“……”谢谌顿足,回头,“?”他皮笑肉不笑,“当然可以。”
下午,谢谌盘腿坐在沙发上看电视,他一手端着瓷盘,一手拿着叉子戳起一块切好的苹果块放进嘴里咀嚼。
影片结束,谢谌依旧目视前方,看着滚动的演员表,面色平静地说:“你觉不觉得我们两个有点畸形。”
“哪里畸形?”一旁的周言晁摘下听诊器。
“……”谢谌看到他手里的东西瞬间失去所有解释的力气,做了一个“请”的姿势,“没有的事,你继续吧。”
打完麻将回来的许随看到这一幕,问:“小周,你是医生吗?”
“……”谢谌无视老妈的话,在这种奇怪的事上他是不会帮周言晁的。
“不是。”周言晁坦诚回答,“只是早上我摸谢……”
谢谌连忙把人的嘴捂住,低声耳语道:“你疯了!?”
谢谌注视到对方眼里的狡黠,“……”
……被耍了。
许随:“什么?你干嘛把人家捂住,让他继续说啊。”
谢谌松开周言晁,并以眼神警告他说话谨慎。最后,周言晁说在网络上看到了医药知识科普,想实践才买的听诊器。
这种拙劣的理由居然真的把人搪塞过去了,谢谌对此认为他妈在智力方面是区别对待的,对他才尤为精明。

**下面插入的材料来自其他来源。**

import Summits.ABC.IUTFork.Joshi.RosettaIndeterminacies
import HarnessLib

/-!
# Joshi, *Arithmetic Teichmüller Spaces III* (arXiv:2401.13508v4) §8.9–§8.11 à la Joshi — what is DERIVABLE over the typed
# signature of `Joshi/RosettaIndeterminacies.lean` (proof companion)

Proof-only companion (abc-iut cell, branch E, rung LADDER-ABC:A2.E; seat abc-iut-E-t18, slot T-18) of the statement file
`Joshi/RosettaIndeterminacies.lean` (never edited or restated here). **No side is taken** on [IUTchIII] Cor. 3.12, on Joshi's
claims, or on Mochizuki's report on them; typed ≠ proved ≠ endorsed. Contents: (§2) the column of iterated log-links is the
forward Frobenius orbit and sits `n` steps up a vertical line under the dictionary `IteratedLogLinksDict` (Rmk 8.9.2 (1), p.90
l.6–13); (§4) Ind3/Ind2 moves vs. the log-link ([J-I] Thm 5.21.1 (4)), the §8.11 indeterminacy from an Ind2-move, Prop.
8.11.1.1 over the signature from the two inputs its printed proof names (p.92 l.41–46: amphoric degree = [AbsAnab] Prop 1.2.1
(v), FACT-LIST F-0022; Krasner, F-2749) and its second assertion (image of a finite set); (§5) the canonical sentences of
§8.11.2 from the moves. The binding of these moves to OUR (Ind1)/(Ind2) families is the dictionary-topic file
`Joshi/DictionaryIndeterminacies.lean` (E-PLAN R14); nothing of OUR side and nothing about the q- or Θ-pilots occurs here.
Locators as in the statement file. [claim: Joshi2024ATS3, status: disputed] [claim: Joshi2021ATS1, status: disputed]
[claim: Joshi2023ATS2Local, status: disputed]; inputs [cite: MochizukiAbsAnab2004, Prop 1.2.1 (v) p.10],
[cite: BombieriGubler2006, proof of Prop 4.5.3]. Standard axioms only.
-/

noncomputable section

namespace Summit.ABC.IUTFork.Joshi.ATS3

open Function Set

namespace RosettaIndDatum

variable (𝔍 : RosettaIndDatum)

/-! ## 2. The column of log-links (Def 8.9.1, Rmk 8.9.2 (1)) -/

/-- The log-link IS the Frobenius on parameters (Def. 8.9.1 as typed). [claim: Joshi2024ATS3, status: disputed] -/
theorem logLink_eq_frob (y : 𝔍.GlobalPt) : 𝔍.logLink y = 𝔍.frob y := rfl

/-- The column starts at `y`. [folklore] -/
theorem logLinkColumn_zero (y : 𝔍.GlobalPt) : 𝔍.logLinkColumn y 0 = y := rfl

/-- Each step of the column is one log-link (Rmk. 8.9.2 (1)). [claim: Joshi2024ATS3, status: disputed] -/
theorem logLinkColumn_succ (y : 𝔍.GlobalPt) (n : ℕ) :
    𝔍.logLinkColumn y (n + 1) = 𝔍.logLink (𝔍.logLinkColumn y n) :=
  Function.iterate_succ_apply' 𝔍.frob n y

/-- Every point lies in its own column. [folklore] -/
theorem sameLogColumn_refl (y : 𝔍.GlobalPt) : 𝔍.SameLogColumn y y := ⟨0, Or.inl rfl⟩

/-- The relation is symmetric. [folklore] -/
theorem SameLogColumn.symm {𝔍 : RosettaIndDatum} {y y' : 𝔍.GlobalPt} (h : 𝔍.SameLogColumn y y') :
    𝔍.SameLogColumn y' y := by
  obtain ⟨n, h | h⟩ := h
  exacts [⟨n, Or.inr h⟩, ⟨n, Or.inl h⟩]

/-- A point and its log-link lie in one column (the move `y_0 ↦ ϕ(y_0)` of §8.11.1 Ind3). [claim: Joshi2024ATS3, status: disputed] -/
theorem sameLogColumn_logLink (y : 𝔍.GlobalPt) : 𝔍.SameLogColumn y (𝔍.logLink y) := ⟨1, Or.inl rfl⟩

/-- Under the correspondence the `n`-th vertex of Joshi's column sits `n` steps up Mochizuki's. [folklore] -/
theorem col_logLinkColumn {col : 𝔍.GlobalPt → ℤ} (h : 𝔍.IteratedLogLinksDict col) (y : 𝔍.GlobalPt) (n : ℕ) :
    col (𝔍.logLinkColumn y n) = col y + n := by
  induction n with
  | zero => simp [logLinkColumn_zero]
  | succ n ih => rw [logLinkColumn_succ, h, ih]; push_cast; ring

/-! ## 3. Θgau-links (pointer) -/

/-- A Θgau-link is determined by its point of the Ansatz (Rmk. 4.2.3.2 (1)). [folklore] -/
theorem ThetaGauLink.ext {𝔍 : RosettaIndDatum} {z z' : 𝔍.ThetaGauLink} (h : z.1 = z'.1) : z = z' := Subtype.ext h

/-! ## 4. The three indeterminacies as moves; Prop 8.11.1.1 over the signature -/

/-- If two points of the curve at `v` provide DISTINCT holomorphoids, then `hol ↦ Π^{temp}` is not injective at `v`
(all points give the same group, `pi1_holOf`). DERIVED over the signature. [folklore] -/
theorem not_injective_pi1_of_holOf_ne {v : 𝔍.V} {y y' : 𝔍.Yloc v} (h : 𝔍.holOf v y ≠ 𝔍.holOf v y') :
    ¬ Injective (𝔍.pi1 v) := fun hinj => h (hinj (𝔍.pi1_holOf v y y'))

/-- The standard point and its Frobenius translate are Ind3-related (p.91 l.23–25 «This choice is not canonical and one
can also use ϕ(y_0) as a standard point»). [claim: Joshi2024ATS3, status: disputed] -/
theorem jInd3_logLink (y : 𝔍.GlobalPt) : 𝔍.JInd3 y (𝔍.logLink y) := 𝔍.sameLogColumn_logLink y

/-- Under [J-I] Thm 5.21.1 (4), an Ind2-move commutes with the log-link at `v`: Ind2-related points have Ind2-related
Frobenius translates (Ind2 acts on columns). DERIVED. [claim: Joshi2021ATS1, status: disputed] -/
theorem jInd2_frobLoc (h : 𝔍.AutCommutesFrob) {v : 𝔍.V} {y y' : 𝔍.Yloc v} (hy : 𝔍.JInd2 v y y') :
    𝔍.JInd2 v (𝔍.frobLoc v y) (𝔍.frobLoc v y') := by
  obtain ⟨σ, rfl⟩ := hy
  exact ⟨σ, h v σ y⟩

/-- An Ind2-move that changes the holomorphoid witnesses the §8.11 indeterminacy at `v` (§8.11.2 «Mochizuki's Ind2: the
local holomorphoid of X/L_v is not uniquely determined by Π^{temp}_{X/L_v}»). DERIVED. [claim: Joshi2024ATS3, status: disputed] -/
theorem not_injective_pi1_of_jInd2 {v : 𝔍.V} {y y' : 𝔍.Yloc v} (_hy : 𝔍.JInd2 v y y')
    (h : 𝔍.holOf v y ≠ 𝔍.holOf v y') : ¬ Injective (𝔍.pi1 v) :=
  𝔍.not_injective_pi1_of_holOf_ne h

/-- `L_v` is one of its own anabelomorphs. [folklore] -/
theorem base_mem_jInd1 (v : 𝔍.V) : 𝔍.base v ∈ 𝔍.JInd1 v := (𝔍.anab_equiv v).refl _

/-- The range of the Ind1-move is closed under anabelomorphy. [folklore] -/
theorem mem_jInd1_of_anab {v : 𝔍.V} {E E' : 𝔍.Fld v} (hE : E ∈ 𝔍.JInd1 v) (h : 𝔍.anab v E E') : E' ∈ 𝔍.JInd1 v :=
  (𝔍.anab_equiv v).trans hE h

/-- Prop. 8.11.1.1 along its printed proof (p.92 l.41–46): if the degree over `Q_{p_v}` is amphoric («[E : Q_p] is an
amphoric quantity», [Joshi 2020a] = [AbsAnab] Prop 1.2.1 (v), FACT-LIST F-0022) and there are only finitely many fields of
each degree inside `Q̄_{p_v}` (Krasner, F-2749), then the Ind1-range is finite at every place. DERIVED (inputs as hypotheses
on an abstract degree function; the Mathlib instance is the companion file). [cite: MochizukiAbsAnab2004, Prop 1.2.1 (v) p.10]
[cite: BombieriGubler2006, proof of Prop 4.5.3] -/
theorem jInd1Finite_of_amphoric_degree (deg : ∀ v, 𝔍.Fld v → ℕ)
    (hdeg : ∀ v (E E' : 𝔍.Fld v), 𝔍.anab v E E' → deg v E = deg v E')
    (hfin : ∀ v (d : ℕ), {E' : 𝔍.Fld v | deg v E' = d}.Finite) : 𝔍.JInd1Finite := fun v =>
  (hfin v (deg v (𝔍.base v))).subset fun _ hE' => (hdeg v _ _ hE').symm

/-- Second assertion of Prop. 8.11.1.1 (p.92 l.33–40): finitely many isomorphism classes of Fargues–Fontaine curves
`X_{C♭_p,E′}` with `π^{et}_1 = G_E` — the image of the finite Ind1-range under `E′ ↦ X_{C♭_p,E′}`. DERIVED. [claim: Joshi2024ATS3, status: disputed] -/
theorem curves_of_jInd1_finite (h : 𝔍.JInd1Finite) (v : 𝔍.V) : (𝔍.curveOf v '' 𝔍.JInd1 v).Finite :=
  (h v).image _

/-! ## 5. The canonical sentences of §8.11.2 -/

/-- The orbit conjunct of `CanonicalInd3` is definitional; the content is `KummerShift`. [folklore] -/
theorem canonicalInd3_iff : 𝔍.CanonicalInd3 ↔ 𝔍.KummerShift :=
  ⟨fun h => h.1, fun h => ⟨h, fun _ _ => Iff.rfl⟩⟩

/-- If at every place some Ind2-move changes the holomorphoid, the canonical Ind2 sentence follows. DERIVED.
[claim: Joshi2024ATS3, status: disputed] -/
theorem canonicalInd2_of_jInd2_moves
    (h : ∀ v : 𝔍.V, ∃ y y' : 𝔍.Yloc v, 𝔍.JInd2 v y y' ∧ 𝔍.holOf v y ≠ 𝔍.holOf v y') : 𝔍.CanonicalInd2 := fun v => by
  obtain ⟨y, y', hy, hne⟩ := h v
  exact 𝔍.not_injective_pi1_of_jInd2 hy hne

/-- The printed ∀-form gives the ∃-form as soon as there is a place. [folklore] -/
theorem canonicalInd1Weak_of_canonicalInd1 [Nonempty 𝔍.V] (h : 𝔍.CanonicalInd1) : 𝔍.CanonicalInd1Weak :=
  let ⟨v⟩ := ‹Nonempty 𝔍.V›
  ⟨v, h v⟩

/-- Where the Ind1 sentence holds the Ind1-range has at least two elements (`L_v` and a strict anabelomorph), so the
averages of §8.11.1 run over a finite set (Prop 8.11.1.1) with more than one member. DERIVED. [claim: Joshi2024ATS3, status: disputed] -/
theorem nontrivial_jInd1_of_canonicalInd1 (hrefl : ∀ v (E : 𝔍.Fld v), 𝔍.fiso v E E) (h : 𝔍.CanonicalInd1)
    (v : 𝔍.V) : ∃ E ∈ 𝔍.JInd1 v, ∃ E' ∈ 𝔍.JInd1 v, E ≠ E' := by
  obtain ⟨E', hE', hne⟩ := h v
  refine ⟨𝔍.base v, 𝔍.base_mem_jInd1 v, E', hE', fun heq => hne ?_⟩
  rw [← heq]; exact hrefl v _

/-! ## 6. After the typer-side second read (E-t62 INFO I2/I3): orbit form of Thm 5.21.1 (4); transitivity of the column relation (appended) -/

/-- Commutation with Frobenius gives the printed orbit form of [J-I] Thm 5.21.1 (4) (with `m = n`). DERIVED. [claim: Joshi2021ATS1, status: disputed] -/
theorem autPreservesFrobOrbits_of_autCommutesFrob (h : 𝔍.AutCommutesFrob) : 𝔍.AutPreservesFrobOrbits := by
  intro v σ y n
  refine ⟨n, ?_⟩
  induction n generalizing y with
  | zero => rfl
  | succ n ih =>
      rw [Function.iterate_succ_apply, Function.iterate_succ_apply, ih (𝔍.frobLoc v y), h v σ y]

/-- A bijective Frobenius is injective. [folklore] -/
theorem frobInjective_of_frobBijective (h : 𝔍.FrobBijective) : 𝔍.FrobInjective := fun v => (h v).1

/-- Injectivity of every local Frobenius gives injectivity of the global Frobenius (componentwise). [folklore] -/
theorem frob_injective (h : 𝔍.FrobInjective) : Function.Injective 𝔍.frob := fun _ _ hy =>
  funext fun v => h v (congrFun hy v)

/-- Two points with a common forward iterate lie in one column (under injectivity of Frobenius). [folklore] -/
theorem sameLogColumn_of_iterate_eq (h : 𝔍.FrobInjective) {y y'' : 𝔍.GlobalPt} {n m : ℕ}
    (he : 𝔍.frob^[n] y = 𝔍.frob^[m] y'') : 𝔍.SameLogColumn y y'' := by
  rcases le_total n m with hnm | hmn
  · obtain ⟨k, rfl⟩ := Nat.exists_eq_add_of_le hnm
    rw [Function.iterate_add_apply] at he
    exact ⟨k, Or.inr ((𝔍.frob_injective h).iterate n he).symm⟩
  · obtain ⟨k, rfl⟩ := Nat.exists_eq_add_of_le hmn
    rw [Function.iterate_add_apply] at he
    exact ⟨k, Or.inl ((𝔍.frob_injective h).iterate m he)⟩

/-- **`SameLogColumn` is transitive when the Frobenius is injective** (in print ϕ is an automorphism, `FrobBijective`; E-t62 INFO I3): «lying in one
column of log-links» is then an equivalence relation (with `sameLogColumn_refl`, `SameLogColumn.symm`). DERIVED. [claim: Joshi2024ATS3, status: disputed] -/
theorem SameLogColumn.trans_of_frobInjective (h : 𝔍.FrobInjective) {y y' y'' : 𝔍.GlobalPt} (h1 : 𝔍.SameLogColumn y y')
    (h2 : 𝔍.SameLogColumn y' y'') : 𝔍.SameLogColumn y y'' := by
  obtain ⟨n, hn | hn⟩ := h1 <;> obtain ⟨m, hm | hm⟩ := h2 <;> simp only [logLinkColumn] at hn hm
  · exact ⟨m + n, Or.inl (by simp only [logLinkColumn]; rw [Function.iterate_add_apply, hn, hm])⟩
  · exact 𝔍.sameLogColumn_of_iterate_eq h (n := n) (m := m) (by rw [hn, hm])
  · exact 𝔍.sameLogColumn_of_iterate_eq h (n := m) (m := n) (by rw [← hn, ← hm, ← Function.iterate_add_apply,
      ← Function.iterate_add_apply, Nat.add_comm])
  · exact ⟨n + m, Or.inr (by simp only [logLinkColumn]; rw [Function.iterate_add_apply, hm, hn])⟩

/-- Hence, under `FrobBijective`, Joshi's Ind3 relation `JInd3` (= `SameLogColumn`) is an equivalence relation on global points. DERIVED.
[claim: Joshi2024ATS3, status: disputed] -/
theorem jInd3_equivalence (h : 𝔍.FrobBijective) : Equivalence 𝔍.JInd3 :=
  ⟨𝔍.sameLogColumn_refl, fun hxy => hxy.symm,
    fun hxy hyz => SameLogColumn.trans_of_frobInjective 𝔍 (𝔍.frobInjective_of_frobBijective h) hxy hyz⟩

end RosettaIndDatum

end Summit.ABC.IUTFork.Joshi.ATS3

end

傍晚,许随吃完晚饭又出去打麻将,茶馆就开在小区内,谢谌叮嘱她别打通宵。
两人拉好客厅的窗帘,窝在沙发上,披着一条毛毯,观看紫色面具的完整视频。
“你觉得他说得对吗?”谢谌问。
“人心是不可测的,变性试剂从研发到发行都带着不同的目的出发,帮助具有特殊心理的群体、促进性别平等、推动社会发展等,虽然在一定程度上实现了这些愿望,但同样带来的弊端也不少。如果仅仅靠言论就可以煽动人追随和平、自由和平等,那么所有罪恶早就被铲除了。因为没看到结果,所以不能否认这个假设,但是这个过程漫长又痛苦,牺牲的代价远超所获的成果,我并不认为是个好的计划。”